Directory

General

I have finished taking Professor Charles Dyer's General Relativity I and II (PHY483 & PHY484). I had hoped throughout the course to return here often and leave twitterings (and I make no reference to the odious social abyss) on my thoughts. I had hoped, also without regard for my sense of duty, to post my musings in LaTeX. A Little bit of Professor Charles Dyer: Professor Charles Dyer, or simply Dyer to those who had met with him, is a figure to incite respect. Having risen to the pinnacle of his position and seen his day, he makes his well-found ideas known to those who listen. Many can attest to his ability to draw in bystanders who would not listen.

Christoffel Symbols in General & Flat Space

Here I derive the Christoffel Symbols of flat space geometry.

Geometrics

Here I derive a useful identity and begin to derive the covariant derivative (in an inefficient way looking back).

Here I give a presentation of gravity waves as a project for PHY484. I was accompanied by a two hour presentation to the class.

Here is my equation sheet put together hastily for my relativistic electromagnetism course (studied L&L Classical Field Theory book) the exam was a day before my birthday, and my final exam of my undergraduate. Yay! I only had two days to study for it.

Reading

I'm reading a number of books on stochastic processes on manifolds, and am still very interested in gravity waves. I am interested in theories of quantum gravity.

Ideas & Digressions

• I visited Dr. Charles Dyer to discuss some troubling concepts in regards to spacetime singularities. I had several misgivings that stemmed from thought on my own time. I began by recalling the Schwarzchild spacetime and the spacetime singularity at r=0. The coordinate singularity at r=2m is nothing by a simple transformation. It is the spacetime singularity that is interesting. I note that this r=0 singularity forms a mere point in 3-space thus having dimension 0, with 0 quantities describing it. When we foliate it with time we bring this to 1 dimension. We consider that this singularity arises from the most simple of symmetries. We then pursue the next simple of singularities we have that this singularity in 3-space ought to be of dimension 1. Hence when we foliate it with time we have a singularity of dimension 2. Here we must consider the possible shapes of the singularity. We request that it be bounded for some very good reasons. Physics ought to deal with bounded quantities. Consider the planar wave. This is an infinite concept and yet impossible physically since as it passes across a manifold the distribution of matter ought to change it, and it would no longer be a planar wave. With a bounded singularity of dimension 1 in 3-space we then must have some line similar to a ball of yarn. This line must be infinite in extent (still spatially bounded). Here we must stipulate that it be a circle that intersects with itself, otherwise it would fill the entire (bounded) space, much like a ball of yarn. The circle singularity in 3-space, when foliated with time then becomes a cylindrical singularity in (1+3)-space. Already this is hard to work with because any point near this cylinder becomes impossible to located, since a simple rescaling of the cylinder (which extends in the time dimension to infinity) can change the relative location of the particle.
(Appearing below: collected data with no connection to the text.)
/-- item stmt-MatrixMultiplication-7499 · support · rank 9 · closed · proved by Summit.MatrixMultiplication.MatrixMultiplication.Theorems.liftGlue_proof @ eeba7a06571e (prover) · by planner
sources: Blaser2013, Andrews2022, BurgisserClausenShokrollahi1997
[support] AndrewsLifting → CheapIdealMembers → ω(ℂ) = 2: with q = ⌊r/4⌋ >= 2 and r <= 6q,
bR(⟨q,q,q⟩) <= 6 r^(2+ε) <= 6·6³·q^(2+ε); Bini (Blaser2013_thm66_holds, PROVED) gives ω <=
log_q(1296) + 2 + ε along an unbounded set of q, hence ω <= 2 + ε for every ε, and omega_two_le
(PROVED) closes ω(ℂ) = 2 = MatrixMultiplication. [difficulty: provable-now] -/
@[route_item "route-MatrixMultiplication-HiddenToeplitzCorners", crux]
def LiftGlue : Prop :=
  AndrewsLifting → CheapIdealMembers → MatrixMultiplication

/-- item stmt-MatrixMultiplication-7500 · assembly · rank 1 · closed · proved by Summit.MatrixMultiplication.MatrixMultiplication.Theorems.hiddenToeplitzCorners_assembly_proof @ 2b7c8b0311b0 (prover) · by planner
sources: Andrews2022, Blaser2013, Pan2001
[assembly] AndrewsLifting → ToeplitzLikeDetCost → HiddenCorners → MatrixMultiplication (ω(ℂ) = 2). -/
@[route_item "route-MatrixMultiplication-HiddenToeplitzCorners"]
def Assembly : Prop :=
  AndrewsLifting → ToeplitzLikeDetCost → HiddenCorners → MatrixMultiplication

/-! D-0027 §2.1 — DECIDING THEOREM (planner-authored via `route open/edit --closes-file`; by planner-rbadge-MatrixMultiplication-HiddenToep-9d5a7c1f-g2-0 2026-08-15T16:27:10Z):
its hypotheses are this route's items and its conclusion the sub-problem Statement (glue_lint), and it elaborates with this file. -/

/-- **Deciding theorem (D-0027 §2.1) of route HiddenToeplitzCorners.** Pure logic over the route's
own items: the two ω-free literature cruxes `AndrewsLifting` (Andrews 2022, arXiv:2208.01078 Thm 3:
every nonzero member of the determinantal ideal `(det X_r)` of division-free complexity `s` gives
`bR⟨⌊r/4⌋,⌊r/4⌋,⌊r/4⌋⟩ ≤ 6s`) and `ToeplitzLikeDetCost` (ω-free superfast elimination on
Toeplitz-like pencils, division-free output form `Q · det T(X)`), the thesis `HiddenCorners` (X: a
generic `r × r` corner hides in a Toeplitz-like pencil of size `r^(2+o(1))`, generator length
`r^o(1)`), and the two glue supports `CostGlue : ToeplitzLikeDetCost → HiddenCorners →
CheapIdealMembers` (Nullstellensatz for the prime ideal `(det X_r)` + cost bookkeeping) and
`LiftGlue : AndrewsLifting → CheapIdealMembers → MatrixMultiplication` (Bini's theorem
`Blaser2013_thm66_holds` + the flattening bound `omega_two_le`, both PROVED in tree). Both supports
are provable now and carry sorry-free candidate proofs as item evidence (P7498.lean on
stmt-MatrixMultiplication-7498, P7499.lean on stmt-MatrixMultiplication-7499); once they land, the
route decides `ω(ℂ) = 2` from the three cruxes alone (`Assembly`). The negative-side crux
`HiddenCornerLemmaR` (non-degenerate hidden-corner lemma) and the probes `CornerCriterion`, `ToeplitzCornerTwo`, `ToeplitzCornerThree`
are deliberately not hypotheses. -/
@[closes "route-MatrixMultiplication-HiddenToeplitzCorners"] theorem closes (hA : AndrewsLifting) (hT : ToeplitzLikeDetCost) (hH : HiddenCorners)
    (hC : CostGlue) (hL : LiftGlue) : _root_.MatrixMultiplication := by
  -- CheapIdealMembers from the structured-elimination side, then Andrews lifting + Bini
  have hCheap : CheapIdealMembers := hC hT hH
  exact hL hA hCheap

end Summit.MatrixMultiplication.MatrixMultiplication.Theses.HiddenToeplitzCorners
• I now go back to the Schwarzchild spacetime and ask the question of whether simultaneity is a general consequence of singularities. That is, since the observer who crosses the r=2m line has only one future (that which hits the singularity), is there a corresponding result for all singularities. The answer is no and that it relies on the structure of the singularity. The schwarzchild singularity spans a spacelike slice. This is why simultaneity is void here. All different observers are spacelike separated on the singularity. So now when we return to extending the simplest bounded singularities to 2 dimensions in 3-space, we find that it foliates the analog of a thin 2- sphere, or a spherical egg shell. Here we have no way to deal with this singularity. I ask the question of maximal extent: Should not all geodesic lines end and begin at either a spacetime singularity or infinity? While this must be true, how can this be in an egg shell unless there is indeed a singularity at the centre of the shell also. But then how does this unfold in our progression of simplest singularities of bounded structure? This is where my questions turn towards a more philosophical nature. Indeed this often happens in physics. Undoubtedly my grandchildren will understand this and more. I still find gravitational radiation a more interesting topic. In 1973 it was unbelieved that one could observe gravitational lensing and yet it was 6 years later. The same shall hold true for gravitational waves. All forms of general relativity admit, and indeed, predict waves to exist. It is now just a matter of creating sensitive enough detectors and finding the right frequencies of detection. I believe this shall be a key to understanding the earliest universe before recombination, for which electromagnetic radiation gives no clues (it is opaque).